Nazifa pun menuruti bujukan Afnan yang pada akhirnya menghabiskan bubur itu.

"Pinter," ucap Afnan menepuk-nepuk kepala Nazifa.

"Mas ... Emangnya Zee anak kecil," ucap Nazifa cemberut.

Afnan tertawa. "Aku simpen mangkok ke dapur dulu, ya."

Nazifa mengangguk.

Tak lama kemudian, Afnan kembali ke kamar lalu merangkak naik ke kasur ikut membaringkan tubuh di samping istrinya.

"Kemarilah." Afnan merangkul Nazifa.

"Aku khawatir banget tadi, Zee. Langsung panik pas denger kabar dari Mama," ungkap Afnan semakin mengeratkan pelukannya.

Nazifa membalas pelukan erat suaminya. Betapa bahagia hati Nazifa memiliki suami seperti dirinya. Ternyata apa yang dikatakan orangtuanya dulu itu benar adanya. Senyum bahagia terpancar dari wajah Nazifa.

"Aku cinta kamu, Mas," gumam Nazifa setengah berbisik namun masih bisa didengar Afnan.

"Kamu bilang apa barusan, Zee?" Afnan tak percaya dengan apa yang didengarnya barusan.

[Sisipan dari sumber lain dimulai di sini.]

import Literature.NumberTheory.EllipticCurves.GrossPointsExistenceGeneralLevel
import HarnessLib

/-!
# Towers of Gross points exist for an ARBITRARY level `N⁺` (Bertolini–Darmon 1996, Lemma 2.2 and §2.4,
# without the square-free hypothesis on `N⁺`)

Topic `NumberTheory/EllipticCurves`, sequel of `GrossPointsTowerExistence.lean` (square-free `N = N⁺N⁻`) and of
`GrossPointsExistenceGeneralLevel.lean` (local optimal embeddings at every prime for arbitrary `N⁺`).  THEOREMS ONLY
(no definition, no named fact, no `sorry`, no instance).

The tree's `nonempty_grossPointTower_of_heegner` (= the named fact `nonempty_grossPointTower`) carries the hypothesis
`Squarefree (N⁺N⁻)`, used exactly once: for the local optimal embeddings of `f(𝓞_K)` at the primes `q ∣ N⁺`
(level-`q` Eichler model).  `GrossPointsExistenceGeneralLevel.exists_local_general` supplies those at every prime for an
ARBITRARY `N⁺` (Eichler level `q^{v_q(N⁺)}`, Hijikata §2); the rest of BD96's construction (§4 gluing, §5 the half-line
of the Bruhat–Tits tree at `p`, §6 the tower `J₀ ⊇ J₁ ⊇ ⋯`) is level-blind.  Hence:

* `nonempty_grossPointTower_of_heegner_general` — for a Brandt set-up `S` of type `(N⁺, N⁻)` (ANY `N⁺ ≥ 1`), `K`
  imaginary quadratic, `(N⁺N⁻p, d_K) = 1`, `p ∤ N⁺N⁻`, primes of `N⁺` split and of `N⁻` inert in `K`, a
  `GrossPointTower K S p` exists (Heegner representatives `(f, J_n)` of conductor `pⁿ`, `n ≥ 0`, `p`-neighbours).

The assembly below is the tree's §6 verbatim with `exists_local` replaced by `exists_local_general`.

References: M. Bertolini, H. Darmon, Invent. Math. 126 (1996), Lemma 2.1–2.2, §2.4 [BertoliniDarmon1996];
M.-F. Vignéras, LNM 800, Ch. III §5 Thm. 5.11–Cor. 5.12 [VignerasLNM800]; H. Hijikata, J. Math. Soc. Japan 26 (1974) §2
[Hijikata1974].
-/

noncomputable section

open scoped Pointwise Matrix
open NumberField Module IsDedekindDomain
open Literature.NumberTheory.QuadraticFields.Quadratic
open Literature.NumberTheory.Automorphic

universe u

namespace Literature.NumberTheory.EllipticCurves

namespace GrossPointsTowerGeneralLevel

open GrossPointTowerExistence

variable {K : Type u} [Field K] [NumberField K]

/-! ### Private plumbing (copies of the private helpers of `GrossPointsTowerExistence`) -/

section Plumbing

variable {D : Type*} [Ring D] [Algebra ℚ D]

omit [NumberField K] in
/-- `ω ∉ ℚ` for a `ℤ`-basis `(1, ω)` of `𝓞 K`. [folklore] -/
private theorem ratCast_ne_basis_one [NumberField K] (b : Basis (Fin 2) ℤ (𝓞 K)) (hb : b 0 = 1) (q : ℚ) :
    (q : K) ≠ ((b 1 : 𝓞 K) : K) := by
  intro h
  have hd : (q.den : ℤ) ≠ 0 := by exact_mod_cast q.den_ne_zero
  have h1 : (q : K) * ((q.den : ℤ) : K) = ((q.num : ℤ) : K) := by
    have e := Rat.mul_den_eq_num q
    rw [Int.cast_natCast, ← Rat.cast_natCast, ← Rat.cast_mul, e, Rat.cast_intCast]
  have hK : ((q.den : ℤ) : K) * ((b 1 : 𝓞 K) : K) = ((q.num : ℤ) : K) := by
    rw [← h, mul_comm]; exact h1
  have hO : (q.den : ℤ) • b 1 = (q.num : ℤ) • b 0 := by
    apply RingOfIntegers.ext
    rw [hb, zsmul_eq_mul, zsmul_eq_mul, mul_one]
    simp only [map_mul, map_intCast]
    exact hK
  have hli := b.linearIndependent
  rw [Fintype.linearIndependent_iff] at hli
  have h0 := hli ![-(q.num : ℤ), (q.den : ℤ)] (by
    rw [Fin.sum_univ_two]
    simp only [Matrix.cons_val_zero, Matrix.cons_val_one]
    rw [hO, neg_smul, neg_add_cancel]) 1
  simp only [Matrix.cons_val_one] at h0
  exact hd h0

/-- `f(ω) ∉ ℚ`. [folklore] -/
private theorem algHom_basis_one_not_mem_bot [IsQuaternionAlgebra ℚ D]
    (b : Basis (Fin 2) ℤ (𝓞 K)) (hb : b 0 = 1) (f : K →ₐ[ℚ] D) :
    f ((b 1 : 𝓞 K) : K) ∉ (⊥ : Subalgebra ℚ D) := by
  haveI : Nontrivial D := Brandt.nontrivial_of_isQuaternionAlgebra
  rw [Algebra.mem_bot]
  rintro ⟨q, hq⟩
  apply ratCast_ne_basis_one b hb q
  apply f.toRingHom.injective
  change f (q : K) = f _
  rw [← hq]
  exact f.commutes q

/-- Every element of the quadratic field is `u + v ω`. [folklore] -/
private theorem exists_rat_eq (h2 : finrank ℚ K = 2) (b : Basis (Fin 2) ℤ (𝓞 K)) (hb : b 0 = 1) (x : K) :
    ∃ u v : ℚ, x = (u : K) + (v : K) * ((b 1 : 𝓞 K) : K) :=
  Literature.NumberTheory.QuadraticFields.QuadraticOrderLattice.exists_rat_add_rat_mul h2
    (ratCast_ne_basis_one b hb) x

/-- `f(u + v ω) = u + v f(ω)`. [folklore] -/
private theorem algHom_ratCoords (f : K →ₐ[ℚ] D) (ω : K) (u v : ℚ) :
    f ((u : K) + (v : K) * ω) = algebraMap ℚ D u + v • f ω := by
  rw [map_add, map_mul, show (u : K) = algebraMap ℚ K u from rfl, show (v : K) = algebraMap ℚ K v from rfl,
    f.commutes, f.commutes, Algebra.smul_def]

omit [NumberField K] in
/-- `ω² = m + tω` in `K`. [folklore] -/
private theorem basis_one_mul_self_eq_cast [NumberField K] (b : Basis (Fin 2) ℤ (𝓞 K)) (hb : b 0 = 1) :
    ((b 1 : 𝓞 K) : K) * ((b 1 : 𝓞 K) : K) =
      ((b.repr (b 1 * b 1) 0 : ℤ) : K) + ((b.repr (b 1 * b 1) 1 : ℤ) : K) * ((b 1 : 𝓞 K) : K) := by
  have h := congrArg (fun z : 𝓞 K => (z : K)) (basis_one_mul_self_eq b hb)
  simpa using h

/-- `f(ω)² = t f(ω) − (−m)` in the `algebraMap`/`•` form. [folklore] -/
private theorem algHom_basis_one_mul_self (b : Basis (Fin 2) ℤ (𝓞 K)) (hb : b 0 = 1) (f : K →ₐ[ℚ] D) :
    f ((b 1 : 𝓞 K) : K) * f ((b 1 : 𝓞 K) : K) =
      ((b.repr (b 1 * b 1) 1 : ℤ) : ℚ) • f ((b 1 : 𝓞 K) : K) -
        algebraMap ℚ D ((-(b.repr (b 1 * b 1) 0) : ℤ) : ℚ) := by
  set t : ℤ := b.repr (b 1 * b 1) 1 with htdef
  set m : ℤ := b.repr (b 1 * b 1) 0 with hmdef
  have h : ((b 1 : 𝓞 K) : K) * ((b 1 : 𝓞 K) : K) = ((m : ℤ) : K) + ((t : ℤ) : K) * ((b 1 : 𝓞 K) : K) :=
    basis_one_mul_self_eq_cast b hb
  have hf : f (((b 1 : 𝓞 K) : K) * ((b 1 : 𝓞 K) : K)) = (m : D) + (t : D) * f ((b 1 : 𝓞 K) : K) := by
    rw [h, map_add, map_mul (f := f), map_intCast, map_intCast]
  rw [← map_mul (f := f), hf, Algebra.smul_def, ← map_intCast (algebraMap ℚ D) m, ← map_intCast (algebraMap ℚ D) t,
    Int.cast_neg, map_neg, sub_neg_eq_add, add_comm]

/-- `trd f(ω) = t`, `nrd f(ω) = −m`. [folklore] -/
private theorem reducedTrace_and_reducedNorm_algHom_basis_one [IsQuaternionAlgebra ℚ D]
    (b : Basis (Fin 2) ℤ (𝓞 K)) (hb : b 0 = 1) (f : K →ₐ[ℚ] D) :
    reducedTrace ℚ D (f ((b 1 : 𝓞 K) : K)) = ((b.repr (b 1 * b 1) 1 : ℤ) : ℚ) ∧
      reducedNorm ℚ D (f ((b 1 : 𝓞 K) : K)) = ((-(b.repr (b 1 * b 1) 0) : ℤ) : ℚ) := by
  set γ := f ((b 1 : 𝓞 K) : K) with hγdef
  have h1 := mul_self_eq_reducedTrace_mul_sub_reducedNorm ℚ D γ
  rw [algHom_basis_one_mul_self b hb f] at h1
  have e : algebraMap ℚ D (-(((-(b.repr (b 1 * b 1) 0) : ℤ)) : ℚ)) +
      ((b.repr (b 1 * b 1) 1 : ℤ) : ℚ) • γ =
      algebraMap ℚ D (-reducedNorm ℚ D γ) + reducedTrace ℚ D γ • γ := by
    rw [map_neg, map_neg, neg_add_eq_sub, neg_add_eq_sub, Algebra.smul_def (reducedTrace ℚ D γ)]
    exact h1
  obtain ⟨hn, ht⟩ := Brandt.rat_coords_unique (algHom_basis_one_not_mem_bot b hb f) e
  exact ⟨ht.symm, (neg_injective hn).symm⟩

/-- Membership in `f(𝒪_{pⁿ})`: basis `(1, pⁿ f(ω))`. [folklore] -/
private theorem mem_ordLat_pow_iff (b : Basis (Fin 2) ℤ (𝓞 K)) (hb : b 0 = 1) (f : K →ₐ[ℚ] D) (p n : ℕ) (y : D) :
    y ∈ ordLat f (p ^ n) ↔ ∃ u v : ℤ, y = algebraMap ℚ D u + v • (((p : ℚ) ^ n) • f ((b 1 : 𝓞 K) : K)) := by
  rw [mem_ordLat_iff b hb f (p ^ n), Nat.cast_pow]

/-- `f(𝒪_d) ⊆ f(𝒪_c)` for `c ∣ d`. [folklore] -/
private theorem ordLat_mono (f : K →ₐ[ℚ] D) {c d : ℕ} (h : c ∣ d) : ordLat f d ≤ ordLat f c :=
  Submodule.map_mono fun _ hx => quadOrder_le_of_dvd h hx

/-- `d · f(𝓞_K) ⊆ f(𝒪_d)`. [folklore] -/
private theorem natCast_smul_mem_ordLat (b : Basis (Fin 2) ℤ (𝓞 K)) (hb : b 0 = 1) (f : K →ₐ[ℚ] D)
    (d : ℕ) {y : D} (hy : y ∈ ordLat f 1) : ((d : ℤ)) • y ∈ ordLat f d := by
  obtain ⟨u, v, rfl⟩ := (mem_ordLat_iff b hb f 1 y).mp hy
  refine (mem_ordLat_iff b hb f d _).mpr ⟨d * u, v, ?_⟩
  rw [smul_add, Nat.cast_one, one_smul, smul_comm, ← Int.cast_smul_eq_zsmul ℚ (d : ℤ),
    ← Int.cast_smul_eq_zsmul ℚ (d : ℤ), Algebra.smul_def, ← map_mul]
  push_cast
  rfl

"Nggak. Aku nggak ngomong apa-apa kok." Nazifa malu.

"Sekali lagi. Ucapin sekali lagi, sayang," pinta Afnan seraya mengangkat wajah Nazifa yang sudah merona.

"Ih, Mas ... Zee malu," ucapnya pelan seraya menundukan kembali pandangannya.

"Zee," panggil Afnan lembut seraya menatap penuh harap.

Nazifa perlahan mengangkat wajahnya, menatap mata indah suaminya. Senyum indah merekah di wajah Nazifa.

"Aku cinta kamu, Mas," ucap Nazifa dengan jelas seraya mendaratkan sebuah kecupan singkat di bibir suaminya.

Rona merah jelas tergambar di wajah Nazifa. Afnan tersenyum lebar dengan mata berbinar menatap Nazifa. Memeluk erat istrinya dengan perasaan bahagia. Ini pertama kalinya Nazifa mengucapkan kata cinta dengan jelas.

"Aku cinta kamu, Zee," ucap Afnan seraya mencium pucuk kepala Nazifa.

Keduanya saling berpelukan erat dengan senyum bahagia yang terpancar jelas di wajah mereka.